Beyond Sweeney Todd: Sondheim on Video - Page 2

Part of: Breaking Legs in Lalaland

He wrote both the music and the lyrics (book by Burt Shevelove and Larry Gelbart) for the 1962 Broadway hit A Funny Thing Happened on the Way to the Forum, which became a 1966 movie with Zero Mostel and Jack Gilford recreating their Broadway roles. Buster Keaton and Phil Silvers were also featured. This is available on DVD. The plot revolves around three neighboring houses. One is a brothel. Another belongs to an elderly man whose children were stolen by pirates. The house in between these two is where Pseudolus, a slave, lives. He schemes to get his freedom while helping his master, Hero, son of the master of the house, find true love with a slave girl who has been promised to a war hero.

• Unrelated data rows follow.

import Mathlib
import HarnessLib.Audit
import Summits.PneNP.PneNP.Theorems.PstarAdditiveSplit

/-!
# Splitting the readers of a core along a variable set with a switch literal — the calculus (ROUND-24, O1; memo g25 §41–§42)

FRONTIER range-avoidance ladder, rung F-N3, ROUND 24 (cell `pnp-ideate`, prover-2 memo `g25/O1-XORSPLIT-g25.md` §41–§42; typed targets
`PstarCoreBoundTargets.TerminalFive` / `TerminalPeelable` (p646951); restricted-model proof complexity — nothing here bears on `P` versus `NP`).

Tools for `PstarSwitchSplit` (an XOR-disconnected terminal core coupled through one switch literal has a terminal side):
* `gin` / `gout` / `litSet` — the monomials of a reader inside / outside a variable set `P`, and the GATED LITERALS of `P` (the `P`-endpoints of an
  odd number of monomials straddling `P`);
* `gval_split_switch` — when every straddling monomial is a gate to ONE switch variable `q ∉ P`:
  `gval C G z = gval C|P G|P z ⊕ gval C|Pᶜ G|Pᶜ z ⊕ z_q · parity(litSet) z`;
* `gval_class`, `gval_out_switch` — the class readers `C|P ∆ κ·litSet` and `C|Pᶜ ∆ δ·{q}` as G-constraints;
* `xorClosed_side` — a side of a variable split of an XOR-closed family is XOR-closed;
* closed Boolean bookkeeping lemmas (`bool_*`), each a `decide`.
-/

set_option linter.dupNamespace false -- `Summit.PneNP.PneNP.…`: summit = sub-problem name (D-0017 single-conjunct layout)

open Finset Literature.Computability.Complexity
open scoped symmDiff
open Summit.PneNP.PneNP.Theorems.PstarFibrePolys (bit bit_injective bit_xor bit_and)
open Summit.PneNP.PneNP.Theorems.PstarPDT (parity parity_singleton)
open Summit.PneNP.PneNP.Theorems.PstarGraphQuadGapOne (bit_parity)
open Summit.PneNP.PneNP.Theorems.PstarSALevel (varSet bdry)
open Summit.PneNP.PneNP.Theorems.PstarSAClosure (degIn mem_bdry_iff)
open Summit.PneNP.PneNP.Theorems.PstarGapOneAll (gval gval_empty)
open Summit.PneNP.PneNP.Theorems.PstarGConstraint (bit_gval)
open Summit.PneNP.PneNP.Theorems.PstarGSystemFreeVar (gval_symmDiff)
open Summit.PneNP.PneNP.Theorems.PstarCoreBound (XorClosed)

namespace Summit.PneNP.PneNP.Theorems.PstarSwitchSplitTools

variable {n m : ℕ}

/-! ## Splitting a reader along `P` with a switch literal `q` -/

/-- The monomials of `G` with both AND variables in `P`. -/
def gin (I : LocalMap 4 n m) (P : Finset (Fin n)) (G : Finset (Fin m)) : Finset (Fin m) :=
  G.filter fun g => I.vars g 2 ∈ P ∧ I.vars g 3 ∈ P

/-- The monomials of `G` with both AND variables outside `P`. -/
def gout (I : LocalMap 4 n m) (P : Finset (Fin n)) (G : Finset (Fin m)) : Finset (Fin m) :=
  G.filter fun g => I.vars g 2 ∉ P ∧ I.vars g 3 ∉ P

/-- The GATED LITERALS of `G` along `P`: the variables of `P` that are the `P`-endpoint of an odd number of monomials of `G` straddling `P`. -/
def litSet (I : LocalMap 4 n m) (P : Finset (Fin n)) (G : Finset (Fin m)) : Finset (Fin n) :=
  P.filter fun p => Odd ((G.filter fun g => ¬ (I.vars g 2 ∈ P ↔ I.vars g 3 ∈ P) ∧
    (if I.vars g 2 ∈ P then I.vars g 2 else I.vars g 3) = p).card)

/-- `gin G ⊆ G`. -/
theorem gin_subset (I : LocalMap 4 n m) (P : Finset (Fin n)) (G : Finset (Fin m)) : gin I P G ⊆ G := filter_subset _ _

/-- `gout G ⊆ G`. -/
theorem gout_subset (I : LocalMap 4 n m) (P : Finset (Fin n)) (G : Finset (Fin m)) : gout I P G ⊆ G := filter_subset _ _

/-- `litSet ⊆ P`. -/
theorem litSet_subset (I : LocalMap 4 n m) (P : Finset (Fin n)) (G : Finset (Fin m)) : litSet I P G ⊆ P := filter_subset _ _

/-- **Splitting a reader along `P` when every straddling monomial is a gate to the switch `q ∉ P`:**
`gval C G z = gval C|P G|P z ⊕ gval C|Pᶜ G|Pᶜ z ⊕ z_q · parity(litSet) z`. -/
theorem gval_split_switch (I : LocalMap 4 n m) (P : Finset (Fin n)) {q : Fin n} (hq : q ∉ P) (C : Finset (Fin n)) {G : Finset (Fin m)}
    (hsw : ∀ g ∈ G, (I.vars g 2 ∈ P ↔ I.vars g 3 ∈ P) ∨ (I.vars g 2 ∈ P ∧ I.vars g 3 = q) ∨ (I.vars g 3 ∈ P ∧ I.vars g 2 = q))
    (z : Fin n → Bool) :
    gval I C G z = xor (xor (gval I (C.filter (· ∈ P)) (gin I P G) z) (gval I (C.filter (· ∉ P)) (gout I P G) z))
      (z q && parity (litSet I P G) z) := by
  classical
  apply bit_injective
  -- the three-way partition of the monomials
  set str := G.filter fun g => ¬ (I.vars g 2 ∈ P ↔ I.vars g 3 ∈ P) with hstr
  set pv : Fin m → Fin n := fun g => if I.vars g 2 ∈ P then I.vars g 2 else I.vars g 3 with hpv
  have hGsplit : ∑ g ∈ G, bit (z (I.vars g 2)) * bit (z (I.vars g 3)) =
      ∑ g ∈ gin I P G, bit (z (I.vars g 2)) * bit (z (I.vars g 3)) +
        (∑ g ∈ gout I P G, bit (z (I.vars g 2)) * bit (z (I.vars g 3)) + ∑ g ∈ str, bit (z (I.vars g 2)) * bit (z (I.vars g 3))) := by
    rw [← sum_filter_add_sum_filter_not G (fun g => I.vars g 2 ∈ P ∧ I.vars g 3 ∈ P)]
    unfold gin
    congr 1
    rw [← sum_filter_add_sum_filter_not (G.filter fun g => ¬ (I.vars g 2 ∈ P ∧ I.vars g 3 ∈ P)) (fun g => I.vars g 2 ∉ P ∧ I.vars g 3 ∉ P)]
    rw [filter_filter, filter_filter]
    unfold gout
    congr 1
    · exact sum_congr (filter_congr fun g _ => by tauto) fun _ _ => rfl
    · rw [hstr]
      exact sum_congr (filter_congr fun g _ => by tauto) fun _ _ => rfl
  -- a straddling monomial is `z_{pv g} · z_q`
  have hstrP : ∀ g ∈ str, pv g ∈ P := by
    intro g hg
    obtain ⟨-, hne⟩ := mem_filter.1 hg
    change (if I.vars g 2 ∈ P then I.vars g 2 else I.vars g 3) ∈ P
    by_cases h2 : I.vars g 2 ∈ P
    · rw [if_pos h2]; exact h2
    · rw [if_neg h2]; by_contra h3; exact hne ⟨fun h => absurd h h2, fun h => absurd h h3⟩
  have hprod : ∀ g ∈ str, bit (z (I.vars g 2)) * bit (z (I.vars g 3)) = bit (z (pv g)) * bit (z q) := by
    intro g hg
    obtain ⟨hgG, hne⟩ := mem_filter.1 hg
    change _ = bit (z (if I.vars g 2 ∈ P then I.vars g 2 else I.vars g 3)) * bit (z q)
    rcases hsw g hgG with h | ⟨h2, h3⟩ | ⟨h3, h2⟩
    · exact absurd h hne
    · rw [if_pos h2, h3]
    · rw [if_neg (fun h => hq (h2 ▸ h)), h2, mul_comm]
  have hstrSum : ∑ g ∈ str, bit (z (I.vars g 2)) * bit (z (I.vars g 3)) = bit (parity (litSet I P G) z) * bit (z q) := by
    rw [sum_congr rfl hprod, ← sum_mul, bit_parity]
    congr 1
    rw [← sum_fiberwise_of_maps_to' (s := str) (t := P) (g := pv) hstrP (fun p => bit (z p))]
    unfold litSet
    rw [sum_filter]
    refine sum_congr rfl fun p _ => ?_
    rw [sum_const, nsmul_eq_mul]
    have hset : (str.filter fun g => pv g = p) = G.filter fun g => ¬ (I.vars g 2 ∈ P ↔ I.vars g 3 ∈ P) ∧
        (if I.vars g 2 ∈ P then I.vars g 2 else I.vars g 3) = p := by
      rw [hstr, filter_filter]
    rw [hset]
    by_cases ho : Odd ((G.filter fun g => ¬ (I.vars g 2 ∈ P ↔ I.vars g 3 ∈ P) ∧ (if I.vars g 2 ∈ P then I.vars g 2 else I.vars g 3) = p).card)
    · rw [if_pos ho, (ZMod.natCast_eq_one_iff_odd).2 ho, one_mul]
    · rw [if_neg ho, (ZMod.natCast_eq_zero_iff_even).2 (Nat.not_odd_iff_even.1 ho), zero_mul]
  rw [bit_xor, bit_xor, bit_and, bit_gval, bit_gval, bit_gval, ← sum_filter_add_sum_filter_not C (· ∈ P), hGsplit, hstrSum]
  ring

/-- The class-`κ` reader on the `P`-side: `gval (C|P ∆ κ·litSet) G|P z = gval C|P G|P z ⊕ κ·parity(litSet) z`. -/
theorem gval_class (I : LocalMap 4 n m) (P C : Finset (Fin n)) (G : Finset (Fin m)) (κ : Bool) (z : Fin n → Bool) :
    gval I ((C.filter (· ∈ P)) ∆ (if κ then litSet I P G else ∅)) (gin I P G) z =
      xor (gval I (C.filter (· ∈ P)) (gin I P G) z) (κ && parity (litSet I P G) z) := by
  have h := gval_symmDiff I (C.filter (· ∈ P)) (if κ then litSet I P G else ∅) (gin I P G) ∅ z
  have e : gin I P G ∆ (∅ : Finset (Fin m)) = gin I P G := symmDiff_bot _
  rw [e] at h
  rw [h, gval_empty]
  cases κ
  · rw [if_neg Bool.false_ne_true, Bool.false_and]
    unfold parity; simp
  · rw [if_pos rfl, Bool.true_and]

/-- The `Pᶜ`-side reader with the switch added linearly: `gval (C|Pᶜ ∆ δ·{q}) G|Pᶜ z = gval C|Pᶜ G|Pᶜ z ⊕ δ·z_q`. -/
theorem gval_out_switch (I : LocalMap 4 n m) (P C : Finset (Fin n)) (G : Finset (Fin m)) (q : Fin n) (δ : Bool) (z : Fin n → Bool) :
    gval I ((C.filter (· ∉ P)) ∆ (if δ then ({q} : Finset (Fin n)) else ∅)) (gout I P G) z =
      xor (gval I (C.filter (· ∉ P)) (gout I P G) z) (δ && z q) := by
  have h := gval_symmDiff I (C.filter (· ∉ P)) (if δ then ({q} : Finset (Fin n)) else ∅) (gout I P G) ∅ z
  have e : gout I P G ∆ (∅ : Finset (Fin m)) = gout I P G := symmDiff_bot _
  rw [e] at h
  rw [h, gval_empty]
  cases δ
  · rw [if_neg Bool.false_ne_true, Bool.false_and]
    unfold parity; simp
  · rw [if_pos rfl, Bool.true_and, parity_singleton]

/-! ## Closed Boolean bookkeeping -/

/-- `a ⊕ c = d = b ⊕ c ⟹ a = b`. -/
theorem bool_eq_of_xor_eq : ∀ a b c d : Bool, xor a c = d → xor b c = d → a = b := by decide

/-- From `¬(a = v₁ ∧ b = v₂)` and `a = v₁`: `b = ¬v₂`. -/
theorem bool_snd_of_nand : ∀ a b v₁ v₂ : Bool, ¬ (a = v₁ ∧ b = v₂) → a = v₁ → b = !v₂ := by decide

/-- From `¬(a = v₁ ∧ b = v₂)` and `b = v₂`: `a = ¬v₁`. -/
theorem bool_fst_of_nand : ∀ a b v₁ v₂ : Bool, ¬ (a = v₁ ∧ b = v₂) → b = v₂ → a = !v₁ := by decide

/-- From `¬(a = v₁ ∧ b = v₂)` and `a ⊕ b = v₁ ⊕ v₂`: `(a, b) = (¬v₁, ¬v₂)`. -/
theorem bool_both_of_nand : ∀ a b v₁ v₂ : Bool, ¬ (a = v₁ ∧ b = v₂) → xor a b = xor v₁ v₂ → a = !v₁ ∧ b = !v₂ := by decide

/-- Solving `v ⊕ a = b` for `a`. -/
theorem bool_solve_xor : ∀ v a b : Bool, xor v a = b → a = xor b v := by decide

/-- The switch identity: `e ⊕ (a ⊕ e)·¬k = a ⊕ (a ⊕ e)·k`. -/
theorem bool_switch_id : ∀ a e k : Bool, xor e ((xor a e) && !k) = xor a ((xor a e) && k) := by decide

/-- `a ≠ ¬t ⟹ a = t`. -/
theorem bool_eq_of_ne_not : ∀ a t : Bool, a ≠ !t → a = t := by decide

/-- `t ≠ ¬t`. -/
theorem bool_ne_not_self : ∀ t : Bool, t ≠ !t := by decide

/-- Cancelling `⊕ x`. -/
theorem bool_cancel_xor : ∀ a b x : Bool, xor a x = xor b x → a = b := by decide

/-- The switch identity solved: `x ⊕ (a ⊕ e)·¬k = a ⊕ (a ⊕ e)·k ⟹ x = e`. -/
theorem bool_switch_cancel : ∀ a e x k : Bool, xor x ((xor a e) && !k) = xor a ((xor a e) && k) → x = e := by decide

/-- Re-associating a triple `⊕`. -/
theorem bool_xor_right_comm : ∀ a b c : Bool, xor (xor a b) c = xor (xor a c) b := by decide

/-- `a ≠ k ⟹ a = ¬k`. -/
theorem bool_eq_not_of_ne : ∀ a k : Bool, a ≠ k → a = !k := by decide

variable {I : LocalMap 4 n m} {K : Finset (Fin m)}

/-- A side of a variable split of an XOR-closed family is XOR-closed. -/
theorem xorClosed_side (hX : XorClosed I K) {A B : Finset (Fin m)} (hAB : A ∪ B = K) (P : Finset (Fin n))
    (hAP : ∀ j ∈ A, ∀ s : Fin 4, I.vars j s ∈ P) (hBP : ∀ j ∈ B, ∀ s : Fin 4, I.vars j s ∉ P) : XorClosed I A := by
  classical
  intro f hf s hs hmem
  have hfK : f ∈ K := hAB ▸ mem_union_left B hf
  apply hX f hfK s hs
  rw [mem_bdry_iff] at hmem ⊢
  unfold PstarSAClosure.degIn at hmem ⊢
  rw [← hmem, ← hAB, filter_union]
  have hB0 : (B.filter fun j => I.vars f s ∈ varSet I j) = ∅ := by
    refine filter_eq_empty_iff.2 fun j hj hv => ?_
    unfold PstarSALevel.varSet at hv
    obtain ⟨s', -, hs'⟩ := mem_image.1 hv
    exact hBP j hj s' (hs' ▸ hAP f hf s)
  rw [hB0, union_empty]

end Summit.PneNP.PneNP.Theorems.PstarSwitchSplitTools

The movie changed the plot and cut some songs. Keaton was terminally ill with cancer at the time and this was his last movie role. This musical has been revived with Nathan Lane and Whoopi Goldberg as Pseudolus.

His 1973 Broadway hit, from which the song "Send in the Clowns" came, became the dreadful 1978 A Little Night Music, with Elizabeth Taylor, Lesley-Anne Down, and Diana Rigg. This received mixed reviews and was relatively unsuccessful. Taylor provides her own singing (unlike Russell or Wood), which isn't bad since is it more spoken, however the director Hal Prince doesn't elicit the fire that Taylor showed in Taming of the Shrew and seems content that this piece about passion and love be rather pastoral. The DVD was recently issued in the summer of 2007.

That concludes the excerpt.